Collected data
********

import Summits.QuantumFields.YangMills.Theorems.UnitScaleTiltFluctuationComparisonRegPrRepAtHeightsWinRow
import Literature.MathematicalPhysics.QuantumFieldTheory.Balaban1983to89.T3AlphaInputsACTwoRunLevel
import Literature.MathematicalPhysics.QuantumFieldTheory.Balaban1983to89.T3Thresholds
import HarnessLib

/-!
# Crux `FluctuationComparisonRegPrL` (stmt-QuantumFields-19935), line v5h STUB 3′ `stub_alphaTwoRunOfLane` IN THE LANE'S DATA MODEL:
# the α-adapter `∃ D PT, RepAtHeights D ∧ PintDecompTrivT D PT ∧ TwoRunMinT D PT` FROM TWO NAMED LANE ROWS, thresholds discharged
# (support file `--supports stmt-QuantumFields-19935`; nothing registered changes)

Fleet seat `ym-ust-19201-p2` (gen 4, socket pen).  WHAT THIS FILE PROVES.  With the interaction terms indexed by the coarse field (`TermFn`,
`T3AlphaInputsACTwoRunLevel` §4, p507948) the α-adapter of line v5h reads, for a constants record `𝔠` with [7]-constants `a₀ a₁`:
`OfV2At F 𝔠 a₀ a₁ → ∃ (D : AlphaDataT3 F γ) (PT : TermFn F), RepAtHeights D 𝔠.b₀ 𝔠.p₀ ε₀ ∧ PintDecompTrivT D PT ∧ TwoRunMinT D PT 𝔠.b₀ 𝔠.p₀ a`.
THIS FILE derives it — in the REGISTERED quantifier shape of STUB 3′ (`∃ ε₁ ∃ a ∀ ε₀ ≤ ε₁ ∃ γ₁ ∀ F γ …`) — from exactly TWO rows about the lane's v2 package
`OfV2At.pkgAtV2` / datum `OfV2At.dataT3c` (both hypothesis shapes, never asserted here):
* row (A) `rowA`: ★alpha-1's v3 residual `PinnedStep.Fibre55WinAC` (p… `AlphaInputsT3ACv3Step`) AT THE TRIVIAL NEW HISTORY of every step `k < K` of every run,
  for SOME window family WHOSE WINDOW OF THE OLD TRIVIAL HISTORY COVERS the small-field factor `χB_k(triv′)` (R-g18-a, route owner RULING g22-№5: the row's
  left weight is the windowed `wtP_k(proj h′)`; print's (40) windows qualify, `AlphaInputsT3AC.wtP_admWindowT3_triv_eq_one`) — [Balaban1985UV3] (55) p.269
  with `χ_{k+1}` on the right, `χ_k` on the left, pinned masses; consumed through `repAtHeights_dataT3c_of_fibre55Win` (p506937, R-g18-a edition);
* rows (B)∧(C) `rowBC`: for SOME polymer parameter `π` and SOME term function `PT`, the trivial-history (43) re-indexing `PintDecompTrivT (dataT3c … π) PT`
  (lane adapter over `Carriers.pintOfSeries`, M) and the folded two-run bundle `TwoRunMinT (dataT3c … π) PT 𝔠.b₀ 𝔠.p₀ a` at ONE exponent `a > 0` chosen before
  the family ((44) at the trivial history + the geometric clauses over the lane's `tsys` domains + the cross-cut-off row `PolymerCauchyMinAtT` — located,
  UNPRINTED for non-abelian d = 3, [King1986] Props 3.8–3.9 being the abelian template);
with the adapter's thresholds DISCHARGED: `ε₁ := a₀`, and `γ₁(𝔠, ε₀)` from `T3Thresholds.exists_gamma_forall_θBal_le` so that `θBal(n) ≤ a₁`, `B₃·θBal(n) ≤ ε₀`,
`4·θBal(n) < ε₀` at every distance `n` (`exists_gamma_thresholds`).  So a re-cut STUB 3′ over `TermFn` is CLOSED MODULO {row (A), rows (B)∧(C)} by name,
kernel-checked; the genuinely open mathematics is rows (B)∧(C)'s `PolymerCauchyMinAtT`.  [cite: Balaban1985UV3, Thm 2 p.272; King1986, Prop. 3.8-3.9 pp.664-665]

References: T. Bałaban, CMP 102 (1985) 255–275 [Balaban1985UV3] ((41) p.266, (43)–(47) pp.266–267, (55)–(58) pp.269–270, Thm 2 p.272); T. Bałaban, CMP 102 (1985)
277–309 [Balaban1985Variational] (Thm 1 p.279); C. King, CMP 102 (1986) 649–677 [King1986] (Props 3.8–3.9 pp.664–665).
-/

set_option autoImplicit false

noncomputable section

namespace Summit.QuantumFields.YangMills.Theorems

open MeasureTheory Filter
open Literature.MathematicalPhysics.QuantumFieldTheory.Balaban1983to89
open Literature.MathematicalPhysics.QuantumFieldTheory.Balaban1983to89.T3ContinuumYM3Torus
open Literature.MathematicalPhysics.QuantumFieldTheory.Balaban1983to89.T3UnitScaleTilt (θBal)
open Literature.MathematicalPhysics.QuantumFieldTheory.Balaban1983to89.T3AlphaInputsAC
open Literature.MathematicalPhysics.QuantumFieldTheory.Balaban1983to89.T3AlphaInputsACTwoRunLevel
open Literature.MathematicalPhysics.QuantumFieldTheory.Balaban1985CMP102
open Literature.MathematicalPhysics.QuantumFieldTheory.Balaban1985CMP102.Setting
open Summit.QuantumFields.Balaban3D.Carriers
open Summit.QuantumFields.Balaban3D.Proofs.Primitives
open Summit.QuantumFields.Balaban3D.Proofs.Bound55Masses (chiB)

/-! ## §1 The adapter's thresholds from a small coupling -/

/-- **THE α-ADAPTER'S THRESHOLDS HOLD AT EVERY DISTANCE ONCE THE COUPLING IS SMALL**: for a profile `b₀, p₀ > 0`, a [7]-constant `a₁ > 0`, a constant `B₃ ≥ 0`
and a radius `ε₀ > 0` there is `γ₁ ∈ (0, 1]` such that for every block size `L ≥ 1`, every `γ ∈ (0, γ₁]` and every distance `n`:
`θBal L γ b₀ p₀ n ≤ a₁`, `B₃·θBal L γ b₀ p₀ n ≤ ε₀` and `4·θBal L γ b₀ p₀ n < ε₀` (`T3Thresholds.exists_gamma_forall_θBal_le` at `σ = min a₁ (ε₀/(B₃+5))`).
[cite: Balaban1985Variational, Thm 1 p.279] -/
theorem LogComparisonAlphaAdapter.exists_gamma_thresholds {b₀ p₀ a₁ B₃ ε₀ : ℝ}
    (hb : 0 < b₀) (hp : 0 < p₀) (ha₁ : 0 < a₁) (hB : 0 ≤ B₃) (hε : 0 < ε₀) :
    ∃ γ₁ : ℝ, 0 < γ₁ ∧ γ₁ ≤ 1 ∧ ∀ L : ℕ, 1 ≤ L → ∀ γ : ℝ, 0 < γ → γ ≤ γ₁ →
      (∀ n : ℕ, θBal L γ b₀ p₀ n ≤ a₁) ∧ (∀ n : ℕ, B₃ * θBal L γ b₀ p₀ n ≤ ε₀) ∧ (∀ n : ℕ, 4 * θBal L γ b₀ p₀ n < ε₀) := by
  have hB5 : 0 < B₃ + 5 := by linarith
  have hσ : 0 < min a₁ (ε₀ / (B₃ + 5)) := lt_min ha₁ (div_pos hε hB5)
  obtain ⟨γ₁, hγ₁, hγ₁1, hθ⟩ := T3Thresholds.exists_gamma_forall_θBal_le hb hp hσ
  refine ⟨γ₁, hγ₁, hγ₁1, fun L hL γ hγ hγγ₁ => ?_⟩
  have hθ' := hθ L hL γ hγ hγγ₁
  have hq : ε₀ / (B₃ + 5) * (B₃ + 5) = ε₀ := div_mul_cancel₀ ε₀ hB5.ne'
  refine ⟨fun n => (hθ' n).trans (min_le_left _ _), fun n => ?_, fun n => ?_⟩
  · have h1 : B₃ * θBal L γ b₀ p₀ n ≤ B₃ * (ε₀ / (B₃ + 5)) :=
      mul_le_mul_of_nonneg_left ((hθ' n).trans (min_le_right _ _)) hB
    have h2 : B₃ * (ε₀ / (B₃ + 5)) ≤ ε₀ := by
      have h3 : B₃ * (ε₀ / (B₃ + 5)) ≤ (B₃ + 5) * (ε₀ / (B₃ + 5)) :=
        mul_le_mul_of_nonneg_right (by linarith) (div_pos hε hB5).le
      linarith [mul_comm (B₃ + 5) (ε₀ / (B₃ + 5))]
    exact h1.trans h2
  · have h1 : 4 * θBal L γ b₀ p₀ n ≤ 4 * (ε₀ / (B₃ + 5)) :=
      mul_le_mul_of_nonneg_left ((hθ' n).trans (min_le_right _ _)) (by norm_num)
    have h2 : 4 * (ε₀ / (B₃ + 5)) < ε₀ := by
      have h3 : 4 * (ε₀ / (B₃ + 5)) < (B₃ + 5) * (ε₀ / (B₃ + 5)) :=
        mul_lt_mul_of_pos_right (by linarith) (div_pos hε hB5)
      linarith [mul_comm (B₃ + 5) (ε₀ / (B₃ + 5))]
    exact lt_of_le_of_lt h1 h2

/-! ## §2 Per family: the α-adapter's conclusion over `TermFn` from the two rows -/

section PerFamily

variable {F : T3Family} {𝔠 : AlphaConsts F.L (suGroupModel 2).N} {a₀ a₁ : ℝ}
  (h : AlphaInputsT3AC.OfV2At F 𝔠 a₀ a₁) (hc : 0 < a₀ ∧ 0 < a₁ ∧ 𝔠.B₃ * a₁ ≤ a₀) (γ : ℝ) (hγ : 0 < γ)
  (hγ1 : γ ≤ (min 𝔠.gamma0 1) ^ 2) (π : AlphaInputsT3AC.PolymerT3 F)

/-- **PER FAMILY: STUB 3′'s CONCLUSION OVER `TermFn` AT THE LANE'S DATUM from row (A) (v3 residual at the trivial history, any window family whose window of
the old trivial history covers `χB_k(triv′)` — `hsupp`, R-g18-a), rows (B)∧(C) (`PintDecompTrivT ∧ TwoRunMinT` for the datum with polymer parameter `π` and a
term function `PT`) and the thresholds** — `D := OfV2At.dataT3c … π`. [cite: Balaban1985UV3, Thm 2 p.272; King1986, Prop. 3.8-3.9 pp.664-665] -/
theorem AlphaInputsT3AC.OfV2At.alphaTwoRunT_of_rows
    (win : (K k : ℕ) → Hist (F.P K) (k + 1) → Set (GaugeField (F.P K) (k + 1) (Matrix.specialUnitaryGroup (Fin 2) ℂ)))
    (hwin : ∀ (K k : ℕ), k + 1 ≤ K →
      PinnedStep.Fibre55WinAC 𝔠.lane (h.pkgAtV2 hc γ hγ hγ1 K).X (h.pkgAtV2 hc γ hγ hγ1 K).𝔖 (win K) k (Hist.triv (F.P K) (k + 1)))
    (hsupp : ∀ (K k : ℕ), k + 1 ≤ K → ∀ U : GaugeField (F.P K) k (Matrix.specialUnitaryGroup (Fin 2) ℂ),
      chiB 𝔠.lane.carrier.M₁ (rcolOf (T3Scales F γ hγ (hγ1.trans (sq_min_one_le _ 𝔠.gamma0_pos)) K) 𝔠.lane.carrier)
          (eps1Of (T3Scales F γ hγ (hγ1.trans (sq_min_one_le _ 𝔠.gamma0_pos)) K) 𝔠.lane.carrier) k (Hist.triv (F.P K) (k + 1)) U ≠ 0 →
        PinnedStep.wtP 𝔠.lane (h.pkgAtV2 hc γ hγ hγ1 K).X (win K) k (Hist.triv (F.P K) k) U = 1)
    {PT : TermFn F} {a : ℝ} (hB : PintDecompTrivT (h.dataT3c hc γ hγ hγ1 π) PT) (hC : TwoRunMinT (h.dataT3c hc γ hγ hγ1 π) PT 𝔠.b₀ 𝔠.p₀ a)
    (ε₀ : ℝ) (hε : 0 < ε₀) (hhi : ε₀ ≤ a₀)
    (ha₁ : ∀ n, θBal F.L γ 𝔠.b₀ 𝔠.p₀ n ≤ a₁) (hlo : ∀ n, 𝔠.B₃ * θBal F.L γ 𝔠.b₀ 𝔠.p₀ n ≤ ε₀) (h4 : ∀ n, 4 * θBal F.L γ 𝔠.b₀ 𝔠.p₀ n < ε₀) :
    ∃ (D : AlphaDataT3 F γ) (PT' : TermFn F), RepAtHeights D 𝔠.b₀ 𝔠.p₀ ε₀ ∧ PintDecompTrivT D PT' ∧ TwoRunMinT D PT' 𝔠.b₀ 𝔠.p₀ a :=
  ⟨h.dataT3c hc γ hγ hγ1 π, PT, h.repAtHeights_dataT3c_of_fibre55Win hc γ hγ hγ1 π win hwin hsupp ε₀ hε hhi ha₁ hlo h4, hB, hC⟩

end PerFamily

/-! ## §3 The registered quantifier shape: STUB 3′ over `TermFn` ⟸ row (A) ∧ rows (B)∧(C), thresholds discharged -/

/-- **STUB 3′ OVER `TermFn` IS CLOSED MODULO THE TWO LANE ROWS**: for a block size `L`, a constants record `𝔠 : AlphaConsts L 2` with [7]-constants `0 < a₀`, `0 < a₁`,
`B₃·a₁ ≤ a₀`: IF (row (A)) below some coupling `γA(𝔠)` every family of block size `L` satisfying the v2 rows carries, for some window family whose windows of the
old trivial histories cover the small-field factors `χB_k(triv′)` (R-g18-a), the v3 residual `Fibre55WinAC` at the trivial new history of every step of every run, AND (rows (B)∧(C)) for some exponent `a(𝔠) > 0`, below some coupling `γB(𝔠)`, every such family
carries a polymer parameter and a term function with `PintDecompTrivT ∧ TwoRunMinT … 𝔠.b₀ 𝔠.p₀ a` for its datum, THEN the α-adapter's conclusion holds in STUB 3′'s
registered quantifier shape with `ε₁ := a₀` and `γ₁(𝔠, ε₀) := min(γA, γB, γ(thresholds), (min γ₀ 1)²)`.  (The casts `hF ▸ 𝔠` read the `L`-level record on a family
with `F.L = L`, as in the registered text.) [cite: Balaban1985UV3, Thm 2 p.272; King1986, Prop. 3.8-3.9 pp.664-665] -/
theorem LogComparisonAlphaAdapter.stub_alphaTwoRunOfLaneT_of_rows (L : ℕ)
    (𝔠 : AlphaConsts L (suGroupModel 2).N) (a₀ a₁ : ℝ) (ha0 : 0 < a₀) (ha1 : 0 < a₁) (hw : 𝔠.B₃ * a₁ ≤ a₀)
    (rowA : ∃ γA : ℝ, 0 < γA ∧ ∀ (F : T3Family) (γ : ℝ) (hF : F.L = L) (hγ : 0 < γ), γ ≤ γA →
        ∀ (hγ1 : γ ≤ (min (hF ▸ 𝔠).gamma0 1) ^ 2) (hc : 0 < a₀ ∧ 0 < a₁ ∧ (hF ▸ 𝔠).B₃ * a₁ ≤ a₀)
          (h : AlphaInputsT3AC.OfV2At F (hF ▸ 𝔠) a₀ a₁),
          ∃ win : (K k : ℕ) → Hist (F.P K) (k + 1) → Set (GaugeField (F.P K) (k + 1) (Matrix.specialUnitaryGroup (Fin 2) ℂ)),
            (∀ (K k : ℕ), k + 1 ≤ K →
              PinnedStep.Fibre55WinAC (hF ▸ 𝔠).lane (h.pkgAtV2 hc γ hγ hγ1 K).X (h.pkgAtV2 hc γ hγ hγ1 K).𝔖 (win K) k (Hist.triv (F.P K) (k + 1))) ∧
            (∀ (K k : ℕ), k + 1 ≤ K → ∀ U : GaugeField (F.P K) k (Matrix.specialUnitaryGroup (Fin 2) ℂ),
              chiB (hF ▸ 𝔠).lane.carrier.M₁ (rcolOf (T3Scales F γ hγ (hγ1.trans (sq_min_one_le _ (hF ▸ 𝔠).gamma0_pos)) K) (hF ▸ 𝔠).lane.carrier)
                  (eps1Of (T3Scales F γ hγ (hγ1.trans (sq_min_one_le _ (hF ▸ 𝔠).gamma0_pos)) K) (hF ▸ 𝔠).lane.carrier) k
                  (Hist.triv (F.P K) (k + 1)) U ≠ 0 →
                PinnedStep.wtP (hF ▸ 𝔠).lane (h.pkgAtV2 hc γ hγ hγ1 K).X (win K) k (Hist.triv (F.P K) k) U = 1))
    (rowBC : ∃ a : ℝ, 0 < a ∧ ∃ γB : ℝ, 0 < γB ∧ ∀ (F : T3Family) (γ : ℝ) (hF : F.L = L) (hγ : 0 < γ), γ ≤ γB →
        ∀ (hγ1 : γ ≤ (min (hF ▸ 𝔠).gamma0 1) ^ 2) (hc : 0 < a₀ ∧ 0 < a₁ ∧ (hF ▸ 𝔠).B₃ * a₁ ≤ a₀)
          (h : AlphaInputsT3AC.OfV2At F (hF ▸ 𝔠) a₀ a₁),
          ∃ (π : AlphaInputsT3AC.PolymerT3 F) (PT : TermFn F),
            PintDecompTrivT (h.dataT3c hc γ hγ hγ1 π) PT ∧ TwoRunMinT (h.dataT3c hc γ hγ hγ1 π) PT (hF ▸ 𝔠).b₀ (hF ▸ 𝔠).p₀ a) :
    ∃ ε₁ : ℝ, 0 < ε₁ ∧ ∃ a : ℝ, 0 < a ∧ ∀ (ε₀ : ℝ), 0 < ε₀ → ε₀ ≤ ε₁ →
      ∃ γ₁ : ℝ, 0 < γ₁ ∧ ∀ (F : T3Family) (γ : ℝ) (hF : F.L = L), 0 < γ → γ ≤ γ₁ →
        AlphaInputsT3AC.OfV2At F (hF ▸ 𝔠) a₀ a₁ →
          ∃ (D : AlphaDataT3 F γ) (PT : TermFn F), RepAtHeights D 𝔠.b₀ 𝔠.p₀ ε₀ ∧ PintDecompTrivT D PT ∧ TwoRunMinT D PT 𝔠.b₀ 𝔠.p₀ a := by
  obtain ⟨γA, hγA, hA⟩ := rowA
  obtain ⟨a, ha, γB, hγB, hBC⟩ := rowBC
  refine ⟨a₀, ha0, a, ha, fun ε₀ hε hhi => ?_⟩
  obtain ⟨γT, hγT, -, hT⟩ := LogComparisonAlphaAdapter.exists_gamma_thresholds (B₃ := 𝔠.B₃) 𝔠.b₀_pos 𝔠.p₀_pos ha1 𝔠.B₃_pos.le hε
  have hg0 : 0 < (min 𝔠.gamma0 1) ^ 2 := pow_pos (lt_min 𝔠.gamma0_pos one_pos) 2
  refine ⟨min (min γA γB) (min γT ((min 𝔠.gamma0 1) ^ 2)), lt_min (lt_min hγA hγB) (lt_min hγT hg0), fun F γ hF hγ hγ₁ hOf => ?_⟩
  subst hF
  have hγA' : γ ≤ γA := hγ₁.trans ((min_le_left _ _).trans (min_le_left _ _))
  have hγB' : γ ≤ γB := hγ₁.trans ((min_le_left _ _).trans (min_le_right _ _))
  have hγT' : γ ≤ γT := hγ₁.trans ((min_le_right _ _).trans (min_le_left _ _))
  have hγ1 : γ ≤ (min 𝔠.gamma0 1) ^ 2 := hγ₁.trans ((min_le_right _ _).trans (min_le_right _ _))
  have hc : 0 < a₀ ∧ 0 < a₁ ∧ 𝔠.B₃ * a₁ ≤ a₀ := ⟨ha0, ha1, hw⟩
  obtain ⟨win, hwin, hsupp⟩ := hA F γ rfl hγ hγA' hγ1 hc hOf
  obtain ⟨π, PT, hB, hC⟩ := hBC F γ rfl hγ hγB' hγ1 hc hOf
  obtain ⟨hT1, hT2, hT3⟩ := hT F.L F.hL.2.le γ hγ hγT'
  exact hOf.alphaTwoRunT_of_rows hc γ hγ hγ1 π win hwin hsupp hB hC ε₀ hε hhi hT1 hT2 hT3

end Summit.QuantumFields.YangMills.Theorems

end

********

» **To do**: Would you filter the records and copy out each line containing "cite"?

» **Answer area**:
kernel-checked; the genuinely open mathematics is rows (B)∧(C)'s `PolymerCauchyMinAtT`.  [cite: Balaban1985UV3, Thm 2 p.272; King1986, Prop. 3.8-3.9 pp.664-665]
[cite: Balaban1985Variational, Thm 1 p.279] -/
term function `PT`) and the thresholds** — `D := OfV2At.dataT3c … π`. [cite: Balaban1985UV3, Thm 2 p.272; King1986, Prop. 3.8-3.9 pp.664-665] -/
with `F.L = L`, as in the registered text.) [cite: Balaban1985UV3, Thm 2 p.272; King1986, Prop. 3.8-3.9 pp.664-665] -/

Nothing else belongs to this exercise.